Efficient, Physiologically Realistic Lung Airflow Simulations

Walters, K., Burgreen, GW, Lavallee, D. M., Thompson, D., & Hester, R. L. (2011). Efficient, Physiologically Realistic Lung Airflow Simulations. IEEE Transactions on Biomedical Engineering Letters: Special Issue on Multi-Scale Modeling and Analysis for Computational Biology and Medicine. 58(10), 3016-3019. DOI:10.1109/TBME.2011.2161868.

Abstract

One of the key challenges for computational fluid dynamics (CFD) simulations of human lung airflow is the sheer size and complexity of the complete, multiscale geometry of the bronchopulmonary tree.
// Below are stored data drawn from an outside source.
/-- **Weak Euler–Lagrange equation of an odd-sector ground state, against EVERY window test.**
Let `gₙ` be `L²`-normalised odd window tests with `Re Q(gₙ) → ε_od(a)` converging in `L²` to
`u ∈ L²`. Then for every test function `h` supported in `[-a, a]`,
`W(gₙ ⋆ h̃) → ε_od(a) · ∫ u h̄`. Proof: split `h = hₑ + hₒ` into even and odd parts (window
tests, `tsupport_subset_Icc_of_symm`); the odd part is `oddGroundState_eulerLagrange_odd`; the
even part contributes `0` to both sides (`W(gₙ ⋆ h̃ₑ) = 0` by parity and `∫ u h̄ₑ = 0` since
`u` is odd a.e., `ae_neg_eq_neg_of_tendsto`). [cite: Bombieri2000Weil, §4 Lemma 1 / (4.2) and §9 Lemma 11] -/
theorem oddGroundState_eulerLagrange {a : ℝ} {u : ℝ → ℂ} {g : ℕ → ℝ → ℂ}
    (hg : ∀ n, IsWeilTest (g n) ∧ tsupport (g n) ⊆ Icc (-a) a ∧ (∀ t, g n (-t) = -g n t) ∧
      ∫ t, ‖g n t‖ ^ 2 = (1 : ℝ))
    (hQ : Tendsto (fun n => (weilQuadratic (g n)).re) atTop (𝓝 (weilOddGroundEnergy a)))
    (hu : MemLp u 2) (hL : Tendsto (fun n => ∫ t, ‖g n t - u t‖ ^ 2) atTop (𝓝 0))
    {h : ℝ → ℂ} (hh : IsWeilTest h) (hhs : tsupport h ⊆ Icc (-a) a) :
    Tendsto (fun n => weilFunctional (weilConv (g n) (weilReflect h))) atTop
      (𝓝 ((weilOddGroundEnergy a : ℂ) * ∫ t, u t * conj (h t))) := by
  -- even / odd parts of `h`
  set he : ℝ → ℂ := fun t ↦ (h t + h (-t)) / 2 with hedef
  set ho : ℝ → ℂ := fun t ↦ (h t - h (-t)) / 2 with hodef
  have het : IsWeilTest he := hh.evenPart
  have hot : IsWeilTest ho := hh.oddPart
  have hes : tsupport he ⊆ Icc (-a) a :=
    tsupport_subset_Icc_of_symm hhs fun s h0 h1 ↦ by simp [hedef, h0, h1]
  have hos : tsupport ho ⊆ Icc (-a) a :=
    tsupport_subset_Icc_of_symm hhs fun s h0 h1 ↦ by simp [hodef, h0, h1]
  have hee : ∀ t, he (-t) = he t := fun t ↦ by simp only [hedef, neg_neg]; ring
  have hoo : ∀ t, ho (-t) = -ho t := fun t ↦ by simp only [hodef, neg_neg]; ring
  have hsum : h = he + ho := by
    funext t; simp only [hedef, hodef, Pi.add_apply]; ring
  -- `u` is odd a.e.
  have huo : ∀ᵐ t : ℝ, u (-t) = -u t :=
    ae_neg_eq_neg_of_tendsto hu
      (fun n ↦ (hg n).1.1.continuous.memLp_of_hasCompactSupport (hg n).1.2)
      (fun n ↦ (hg n).2.2.1) hL
  -- split the functional and the pairing
  have hW : ∀ n, weilFunctional (weilConv (g n) (weilReflect h)) =
      weilFunctional (weilConv (g n) (weilReflect ho)) := fun n ↦ by
    conv_lhs => rw [hsum]
    rw [weilReflect_add, weilConv_add_right (hg n).1 het.weilReflect hot.weilReflect,
      weilFunctional_add ((hg n).1.weilConv het.weilReflect) ((hg n).1.weilConv hot.weilReflect),
      weilFunctional_weilConv_weilReflect_eq_zero_of_odd_even (hg n).2.2.1 hee, zero_add]
  have hPair : ∫ t, u t * conj (h t) = ∫ t, u t * conj (ho t) := by
    have hi : ∀ v : ℝ → ℂ, IsWeilTest v → Integrable fun t ↦ u t * conj (v t) := fun v hv ↦
      hu.integrable_mul (ConnesVanSuijlekom.memLp_conj (ConnesVanSuijlekom.isWeilTest_memLp hv))
    have e1 : (fun t ↦ u t * conj (h t)) = fun t ↦ u t * conj (he t) + u t * conj (ho t) := by
      funext t
      rw [← mul_add, ← map_add]
      congr 2
      exact congrFun hsum t
    rw [e1, integral_add (hi he het) (hi ho hot), integral_mul_conj_eq_zero_of_ae_odd_even huo hee,
      zero_add]
  have key := oddGroundState_eulerLagrange_odd hg hQ hu hL hot hos hoo
  rw [← hPair] at key
  exact key.congr fun n ↦ (hW n).symm

/-- **Weak Euler–Lagrange equation, `IsWeilOddGroundState` form** (dot-notation extension of
the Literature predicate, declared from this Theorems file as its even twin
`IsWeilGroundState.exists_eulerLagrange` is). Every operator-free odd-sector ground state `u`
at window `a` comes with an `L²`-normalised ODD minimising sequence `gₙ → u` in `L²`
(`Re Q(gₙ) → ε_od(a)`) along which `W(gₙ ⋆ h̃) → ε_od(a) ∫ u h̄` for EVERY window test
function `h`. [cite: Bombieri2000Weil, §4 Lemma 1 / (4.2), Thm 3 and §9 Lemma 11] -/
theorem _root_.Literature.NumberTheory.LFunctions.IsWeilOddGroundState.exists_eulerLagrange
    {a : ℝ} {u : ℝ → ℂ} (hu : IsWeilOddGroundState a u) :
    ∃ g : ℕ → ℝ → ℂ,
      (∀ n, IsWeilTest (g n) ∧ tsupport (g n) ⊆ Icc (-a) a ∧ (∀ t, g n (-t) = -g n t) ∧
        ∫ t, ‖g n t‖ ^ 2 = (1 : ℝ)) ∧
      Tendsto (fun n => (weilQuadratic (g n)).re) atTop (𝓝 (weilOddGroundEnergy a)) ∧
      Tendsto (fun n => ∫ t, ‖g n t - u t‖ ^ 2) atTop (𝓝 0) ∧
      ∀ h : ℝ → ℂ, IsWeilTest h → tsupport h ⊆ Icc (-a) a →
        Tendsto (fun n => weilFunctional (weilConv (g n) (weilReflect h))) atTop
          (𝓝 ((weilOddGroundEnergy a : ℂ) * ∫ t, u t * conj (h t))) := by
  obtain ⟨hu2, g, hg, hQ, hL⟩ := (isWeilOddGroundState_iff_tendsto a u).1 hu
  exact ⟨g, hg, hQ, hL, fun h hh hhs => oddGroundState_eulerLagrange hg hQ hu2 hL hh hhs⟩

end Summit.RiemannHypothesis.RiemannHypothesis.Theorems.OddSector

end
/-
Copyright: lit-balaban cell, Phase-2 proof seat p11 (gen 5).  Statement-level skeleton of a published paper; no proof claims beyond
what the kernel checks below.
-/
import Literature.MathematicalPhysics.QuantumFieldTheory.BalabanImbrieJaffe1984to88.BIJ85HolonomyDefect
import Literature.MathematicalPhysics.QuantumFieldTheory.Balaban1983to89.Beta.CoordCubePoincare

/-!
# `BalabanImbrieJaffe1984to88.BIJ85CovariantPoincare` — T. Bałaban, J. Imbrie, A. Jaffe, *Renormalization of the Higgs model:
minimizers, propagators and the stability of mean field theory*, Commun. Math. Phys. **97** (1985) 299–329
[BalabanImbrieJaffe1985]: Sect. 7.3 p. 326 at a GENERAL background — **the `u`-UNIFORM mass bound for the blocks** (HOME/GAPS.md
G-C1-05 item (ii): *"a u-uniform covariant Poincaré inequality for −Δ_{u_k} + a_kQ_k^*Q_k is needed to land the error on Σ|φ(x)|²"*).
For EVERY `U(1)` field `u` on the `η`-lattice torus with plaquette variables within `θ` of `1`, every `k` with `j + k ≤ m + K` and every
`η`-lattice scalar field `φ`:
`N^{−1}Σ_x|φ(x)|² ≤ Σ_y|(Q_k(u)φ)(y)|² + 2(n²/N)Σ_b|u_bφ(b₊) − φ(b₋)|² + d³(n²θ)²·N^{−1}Σ_x|φ(x)|²`, `n = L^k`, `N = L^{kd}`
— with NO constant depending on `k`, `L` or the volume; for `n²θ ≤ (2d³)^{−1/2}` the last term is absorbed.  File 3 of the general-background
member of SKELETON row **C1.Eq7.3.1-7.3.2** (seat p11 gen 5; files 1–2 `BIJ85AbelianStokes`, `BIJ85HolonomyDefect`).

RELATION TO p33 g6's `BIJ85BlockKPoincare` (landed meanwhile, same row): its `sum_norm_sq_le_cov` is the `k`-block covariant Poincaré
inequality under the BONDWISE hypothesis `|u_b − 1| ≤ T` on the intra-block bonds (a fixed gauge in which the field is near `1`) plus a
tree-holonomy deviation `δ`; here NOTHING bondwise is assumed — only the gauge-invariant smallness `‖u(∂p) − 1‖ ≤ θ` of the plaquette
variables — the field is made bondwise close to `1` INSIDE the proof by passing to the tree (axial) gauge of each block
(`covPoincare_block`), and the levels are telescoped (`massBound`) instead of charting `B^k(y)` at once.

statement-level skeleton of published theorems with citation tags; proofs where landed; nothing here is a claim about the Yang–Mills mass gap

PDF held: `paper:balaban1985-cmp97-bij-higgs-minimizers` (journal page = PDF page + 298).  Pages read this session: p. 325–326 [PDF 27–28].

CITATION HEADER (lean-in-tree rule).  Phase-2 file of the lit-balaban TYPED SKELETON (HOME `run/shared/lean/pub/lit-balaban/`), seat
p11 gen 5 (unit `lit-balaban-p11-g5`; TAKING line HOME/STATUS.md 2026-08-21T10:52:36Z; owner r15, referee ref-5).  WHAT IS REPRODUCED:
the `u`-uniform Poincaré input of the unprinted *"extension of the proofs of [7]"* for SKELETON row **C1.Eq7.3.1-7.3.2** (`typed p239582`)
— [7] = [Balaban1983RegularityDecay] (B4), whose Prop. 3.1′ proof §4 uses the same elementary averaging/Poincaré route at a small field;
here on the C1 torus carriers of record at an ARBITRARY `U(1)` background, the field strength entering only through `θ`.  Carriers of
record only, BY NAME: `Setup` tori/bonds/blocks, r18's `BIJ85BlockAveragesTorus` (`holC` = `u(Γ_{yx})`, `qCov` = (2.6), `blockSite` charts
as in gen 4's `BIJ85FluctuationCovarianceFlatBounds` §1), gen 3's `qCovK`/`lineIter`/`blockK`, gen 4's `sum_norm_qCovK_shift_sub_sq_le_cov`
(the covariant block-averaging inequality with holonomy defect) and `sum_blockK_sum`, files 1–2 (`plaqC`, `norm_treeLoop_sub_one_le`,
`norm_blockContourDefect_sub_one_le'`, `norm_plaqC_lineIter_sub_one_le`), the β-cell's kernel `Beta.CoordCubePoincare.blockPoincare_of_charts`.

THE PRINTED TEXT, verbatim (p. 326 [PDF 28]): *"⟨φ, Δ_k(u_k)φ⟩ ≥ γ Σ_{b∈T₁^{(k)}} |u_k(b)φ(b₊) − φ(b₋)|² − Me_k^{2−α} Σ_{x∈T₁^{(k)}} |φ(x)|².
(7.3.2) … These inequalities can be proved by an extension of the proofs of [7]."*; p. 303 [PDF 5]: *"(Qφ)_y = L^{−d} Σ_{x∈B(y)} u(Γ_{yx})φ_x.
(2.6)"*.

WHAT IS PROVED (0 `sorry`, standard axioms; theorems only, no `def`).
* §1–§2 the one-level block Poincaré inequality on the torus for COMPLEX functions with the covariant mean: for `g = u(Γ_{y·})φ` on `B(y)`,
  `Σ_{x∈B(y)}|φ(x)|² = L^d|(Q(u)φ)(y)|² + Σ_{x∈B(y)}|g(x) − (Q(u)φ)(y)|²` (Steiner, `|u(Γ_{yx})| = 1`) and
  `Σ_{x∈B(y)}|g(x) − (Q(u)φ)(y)|² ≤ (L(L−1)/2)·Σ_{b⊂B(y)}|g(b₊) − g(b₋)|²` (the β-cell's cube Poincaré through the `blockSite` chart, re/im).
* §3 **the tree-gauge gradient**: `g(b₊) − g(b₋) = u(Γ_{yb₊})(1 − ρ_b)φ(b₊) + u(Γ_{yb₋})(u_bφ(b₊) − φ(b₋))`, `ρ_b` the tree loop of file 2,
  so `|g(b₊) − g(b₋)|² ≤ 2|u_bφ(b₊) − φ(b₋)|² + 2(d(L−1)θ)²|φ(b₊)|²` for in-block bonds (`norm_treeGrad_sq_le`).
* §4 **the one-level COVARIANT Poincaré inequality with defect**, every `u`: `Σ_x|φ(x)|² ≤ L^dΣ_y|(Q(u)φ)(y)|² + L(L−1)[Σ_b|u_bφ(b₊) − φ(b₋)|² +
  d(d(L−1)θ)²Σ_x|φ(x)|²]` (`covPoincare_oneLevel`).
* §5 **THE MULTISCALE MASS BOUND** (`massBound`): the display above, by telescoping §4 over the levels `i < k` (level `i`: field `u^{(i)} =
  lineIter u i` with plaquettes `≤ L^{2i}θ`, file 1; the level-`i` bond form of `Q_i(u)φ` by gen 4's covariant block-averaging inequality whose
  defect is `≤ dL^i(L^i−1)θ`, file 2; Jensen `Σ_y|(Q_i(u)φ)(y)|² ≤ L^{−id}Σ|φ|²`), the geometric sums being absorbed step by step into the SAME
  shape (`2L(L−1) + 2 ≤ 2L²`, `L(L−1)(2 + (L−1)²) + 1 ≤ L⁴`); and its absorbed form `massBound_small`: if `2d³(n²θ)² ≤ 1` then
  `N^{−1}Σ|φ|² ≤ 2Σ_y|(Q_k(u)φ)(y)|² + 4(n²/N)Σ_b|u_bφ(b₊) − φ(b₋)|²`.
HONEST SCOPE.  A `u`-uniform estimate in terms of `θ = max_p‖u(∂p) − 1‖` for an arbitrary `U(1)` field; at `θ = 0` (flat / pure gauge) it is the
`k`-level block Poincaré inequality with constant independent of `k`.  Nothing is claimed about the `θ` of the background `u_k` of (4.5.4).
-/

open scoped BigOperators
open Finset

namespace Literature.MathematicalPhysics.QuantumFieldTheory.BalabanImbrieJaffe1984to88.BIJ85CovariantPoincare

open Literature.MathematicalPhysics.QuantumFieldTheory.Balaban1983to89
open BIJ88Sect3Statements (U1 toC toC_one toC_mul norm_toC)
open BIJ85Sect1Model (HiggsField)
open BIJ88RenormTransf311 (inBlock)
open BIJ85BlockAveragesTorus BIJ85BlockAveragesTorusK BIJ85BlockAveragingIneq BIJ85BlockAveragingIneqCov BIJ85AbelianStokes
open BIJ85HolonomyDefect
open Beta.BlockPoincare (avg sum_sq_eq_var_add)
open Beta.CoordCubePoincare (stepUp blockPoincare_of_charts)

noncomputable section

variable {P : Params} {i : ℕ}

/-! ## §1 The one-level block Poincaré inequality on the torus (real functions; the chart of gen 4's `BIJ85FluctuationCovarianceFlatBounds` §1, as a term) -/

/-- `(L − 1) + 1 = L`. [folklore] -/
private theorem predL_succ (P : Params) : P.L - 1 + 1 = P.L := Nat.sub_add_cancel P.L_pos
Since 3-D CFD simulations of the full airway tree are currently intractable, researchers have proposed reduced geometry models in which multiple airway paths are truncated downstream of the first few generations. This paper investigates a recently proposed method for closing the CFD model by application of physiologically correct boundary conditions at truncated outlets. A realistic, reduced geometry model of the lung airway based on CT data has been constructed up to generation 18, including extrathoracic, bronchi, and bronchiole regions. Results indicate that the new method yields reasonable results for pressure drop through the airway, at a small fraction of the cost of fully resolved simulations.